Problem requirements: In the listing below, lines with the string "have" are to be counted; the number is the entire reply.

**** Input records

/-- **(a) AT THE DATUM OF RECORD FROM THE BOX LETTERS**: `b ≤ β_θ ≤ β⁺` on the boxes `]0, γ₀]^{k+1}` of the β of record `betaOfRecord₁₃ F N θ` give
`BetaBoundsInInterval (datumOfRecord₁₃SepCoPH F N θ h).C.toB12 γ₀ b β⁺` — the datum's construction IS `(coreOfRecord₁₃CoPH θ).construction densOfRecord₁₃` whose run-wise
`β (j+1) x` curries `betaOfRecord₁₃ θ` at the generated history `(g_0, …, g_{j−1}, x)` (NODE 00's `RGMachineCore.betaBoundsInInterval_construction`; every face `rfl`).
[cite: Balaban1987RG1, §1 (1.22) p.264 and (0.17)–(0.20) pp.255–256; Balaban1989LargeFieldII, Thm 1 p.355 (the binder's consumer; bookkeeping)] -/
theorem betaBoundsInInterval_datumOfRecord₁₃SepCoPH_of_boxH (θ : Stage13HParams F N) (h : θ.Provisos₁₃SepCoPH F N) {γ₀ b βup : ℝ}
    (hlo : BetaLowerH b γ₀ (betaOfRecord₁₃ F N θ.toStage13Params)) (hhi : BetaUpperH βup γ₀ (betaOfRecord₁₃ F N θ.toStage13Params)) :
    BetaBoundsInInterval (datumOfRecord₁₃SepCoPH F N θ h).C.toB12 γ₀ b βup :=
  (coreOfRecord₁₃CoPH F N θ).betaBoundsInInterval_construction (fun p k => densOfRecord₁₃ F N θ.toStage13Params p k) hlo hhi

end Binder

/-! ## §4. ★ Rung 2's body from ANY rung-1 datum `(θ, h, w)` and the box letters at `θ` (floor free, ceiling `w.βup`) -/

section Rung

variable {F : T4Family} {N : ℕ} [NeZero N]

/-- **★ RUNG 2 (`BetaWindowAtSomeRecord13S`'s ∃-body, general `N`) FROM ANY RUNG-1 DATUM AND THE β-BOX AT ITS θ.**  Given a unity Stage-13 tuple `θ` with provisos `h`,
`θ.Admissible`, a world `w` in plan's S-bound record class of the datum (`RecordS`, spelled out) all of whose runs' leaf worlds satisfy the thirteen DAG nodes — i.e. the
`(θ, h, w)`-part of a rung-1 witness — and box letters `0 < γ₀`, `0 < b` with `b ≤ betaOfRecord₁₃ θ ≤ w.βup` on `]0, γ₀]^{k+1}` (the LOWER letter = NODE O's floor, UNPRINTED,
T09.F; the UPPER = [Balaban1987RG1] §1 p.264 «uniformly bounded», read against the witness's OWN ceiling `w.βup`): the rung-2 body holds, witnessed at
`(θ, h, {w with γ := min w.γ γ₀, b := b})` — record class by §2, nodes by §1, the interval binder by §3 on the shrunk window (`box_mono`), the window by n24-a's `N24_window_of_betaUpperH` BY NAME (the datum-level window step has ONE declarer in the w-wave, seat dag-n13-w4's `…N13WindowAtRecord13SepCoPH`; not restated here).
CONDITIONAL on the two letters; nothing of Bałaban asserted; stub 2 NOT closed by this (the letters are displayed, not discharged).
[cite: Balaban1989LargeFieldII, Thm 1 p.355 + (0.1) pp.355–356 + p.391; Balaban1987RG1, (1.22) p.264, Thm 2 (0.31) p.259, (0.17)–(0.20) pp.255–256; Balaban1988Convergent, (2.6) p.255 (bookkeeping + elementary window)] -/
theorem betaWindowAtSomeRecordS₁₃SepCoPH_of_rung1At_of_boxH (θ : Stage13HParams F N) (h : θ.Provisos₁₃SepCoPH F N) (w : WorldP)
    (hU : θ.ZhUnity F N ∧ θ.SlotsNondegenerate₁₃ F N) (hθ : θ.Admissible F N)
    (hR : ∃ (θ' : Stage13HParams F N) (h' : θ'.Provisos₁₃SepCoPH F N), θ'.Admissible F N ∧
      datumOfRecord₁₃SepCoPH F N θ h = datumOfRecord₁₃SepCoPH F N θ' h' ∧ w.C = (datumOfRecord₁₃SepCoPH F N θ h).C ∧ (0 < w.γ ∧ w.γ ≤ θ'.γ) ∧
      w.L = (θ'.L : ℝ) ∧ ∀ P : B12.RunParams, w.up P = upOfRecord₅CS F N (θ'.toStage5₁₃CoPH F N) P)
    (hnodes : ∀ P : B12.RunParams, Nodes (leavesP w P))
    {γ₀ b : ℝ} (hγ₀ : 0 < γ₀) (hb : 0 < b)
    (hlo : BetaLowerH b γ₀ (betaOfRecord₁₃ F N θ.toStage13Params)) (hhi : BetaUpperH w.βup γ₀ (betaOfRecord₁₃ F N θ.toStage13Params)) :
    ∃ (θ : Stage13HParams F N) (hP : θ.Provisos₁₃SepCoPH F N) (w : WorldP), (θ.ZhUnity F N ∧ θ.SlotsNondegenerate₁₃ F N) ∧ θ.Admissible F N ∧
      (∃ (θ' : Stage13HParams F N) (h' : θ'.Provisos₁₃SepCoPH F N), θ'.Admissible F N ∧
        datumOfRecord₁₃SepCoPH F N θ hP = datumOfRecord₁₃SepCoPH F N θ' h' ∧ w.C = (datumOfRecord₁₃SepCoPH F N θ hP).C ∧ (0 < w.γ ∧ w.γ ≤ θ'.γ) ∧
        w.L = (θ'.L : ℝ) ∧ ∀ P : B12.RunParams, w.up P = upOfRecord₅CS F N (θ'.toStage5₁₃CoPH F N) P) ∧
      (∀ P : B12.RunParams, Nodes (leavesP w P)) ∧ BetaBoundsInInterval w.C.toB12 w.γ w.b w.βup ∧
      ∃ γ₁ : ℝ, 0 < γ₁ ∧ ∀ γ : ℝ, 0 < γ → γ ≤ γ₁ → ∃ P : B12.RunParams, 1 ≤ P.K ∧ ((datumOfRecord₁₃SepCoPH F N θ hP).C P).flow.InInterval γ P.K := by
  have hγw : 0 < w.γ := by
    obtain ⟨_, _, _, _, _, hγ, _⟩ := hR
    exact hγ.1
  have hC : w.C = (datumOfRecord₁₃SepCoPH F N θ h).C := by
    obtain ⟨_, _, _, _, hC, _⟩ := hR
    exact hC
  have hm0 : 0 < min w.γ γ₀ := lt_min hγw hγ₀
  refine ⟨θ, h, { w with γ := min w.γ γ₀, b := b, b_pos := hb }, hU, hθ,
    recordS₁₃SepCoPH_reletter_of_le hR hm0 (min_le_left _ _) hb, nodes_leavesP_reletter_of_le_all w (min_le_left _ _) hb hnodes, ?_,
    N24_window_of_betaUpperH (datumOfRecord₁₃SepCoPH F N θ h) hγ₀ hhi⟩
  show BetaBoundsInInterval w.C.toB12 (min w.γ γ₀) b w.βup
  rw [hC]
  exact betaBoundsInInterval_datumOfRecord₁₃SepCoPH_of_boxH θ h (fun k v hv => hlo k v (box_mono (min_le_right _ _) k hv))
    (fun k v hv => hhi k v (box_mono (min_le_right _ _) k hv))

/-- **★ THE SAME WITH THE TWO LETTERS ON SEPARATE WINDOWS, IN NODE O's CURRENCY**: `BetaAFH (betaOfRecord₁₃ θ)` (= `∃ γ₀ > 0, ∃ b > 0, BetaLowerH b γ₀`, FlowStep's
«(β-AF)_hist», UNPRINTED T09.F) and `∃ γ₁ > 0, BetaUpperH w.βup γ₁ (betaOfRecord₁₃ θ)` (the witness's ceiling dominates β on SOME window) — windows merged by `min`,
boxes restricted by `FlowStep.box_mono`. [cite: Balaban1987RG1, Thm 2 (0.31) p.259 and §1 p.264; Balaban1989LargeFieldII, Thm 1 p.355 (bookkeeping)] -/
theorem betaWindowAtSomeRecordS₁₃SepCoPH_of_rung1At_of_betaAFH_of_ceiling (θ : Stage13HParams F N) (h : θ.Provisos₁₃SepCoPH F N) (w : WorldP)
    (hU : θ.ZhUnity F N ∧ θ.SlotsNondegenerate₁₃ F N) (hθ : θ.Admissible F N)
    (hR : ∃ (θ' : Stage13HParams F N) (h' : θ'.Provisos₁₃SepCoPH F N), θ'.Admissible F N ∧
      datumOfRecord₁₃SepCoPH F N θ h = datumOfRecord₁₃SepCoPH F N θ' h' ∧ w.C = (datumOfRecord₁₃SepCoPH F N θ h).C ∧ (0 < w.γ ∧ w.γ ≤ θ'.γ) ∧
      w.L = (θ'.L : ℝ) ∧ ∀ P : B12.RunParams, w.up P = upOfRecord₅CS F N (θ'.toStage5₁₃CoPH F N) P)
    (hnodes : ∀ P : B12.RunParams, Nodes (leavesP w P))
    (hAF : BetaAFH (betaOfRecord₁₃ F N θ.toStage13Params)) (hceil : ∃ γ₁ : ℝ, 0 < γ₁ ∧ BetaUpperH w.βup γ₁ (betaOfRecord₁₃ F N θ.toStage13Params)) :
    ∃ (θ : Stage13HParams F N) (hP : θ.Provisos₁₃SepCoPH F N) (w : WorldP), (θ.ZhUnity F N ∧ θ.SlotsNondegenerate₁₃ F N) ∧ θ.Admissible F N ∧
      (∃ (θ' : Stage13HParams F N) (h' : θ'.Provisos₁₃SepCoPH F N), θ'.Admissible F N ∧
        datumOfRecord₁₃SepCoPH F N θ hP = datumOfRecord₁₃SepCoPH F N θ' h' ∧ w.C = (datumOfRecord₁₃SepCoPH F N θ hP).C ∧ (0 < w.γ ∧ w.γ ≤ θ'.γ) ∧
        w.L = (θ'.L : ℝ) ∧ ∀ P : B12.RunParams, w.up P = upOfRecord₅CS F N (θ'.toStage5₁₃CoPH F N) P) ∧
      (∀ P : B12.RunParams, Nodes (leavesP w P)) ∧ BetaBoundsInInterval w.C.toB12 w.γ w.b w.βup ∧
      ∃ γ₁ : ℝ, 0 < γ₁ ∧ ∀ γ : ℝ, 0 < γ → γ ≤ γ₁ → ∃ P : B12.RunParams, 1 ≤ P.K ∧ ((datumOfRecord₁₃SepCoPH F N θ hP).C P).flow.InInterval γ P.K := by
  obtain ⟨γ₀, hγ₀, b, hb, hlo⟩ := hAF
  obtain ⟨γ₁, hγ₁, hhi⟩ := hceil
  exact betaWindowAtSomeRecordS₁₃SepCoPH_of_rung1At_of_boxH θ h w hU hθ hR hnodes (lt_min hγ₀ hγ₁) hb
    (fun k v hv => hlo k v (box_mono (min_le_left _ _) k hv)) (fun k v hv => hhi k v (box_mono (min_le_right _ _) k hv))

********

Completed exercise: 3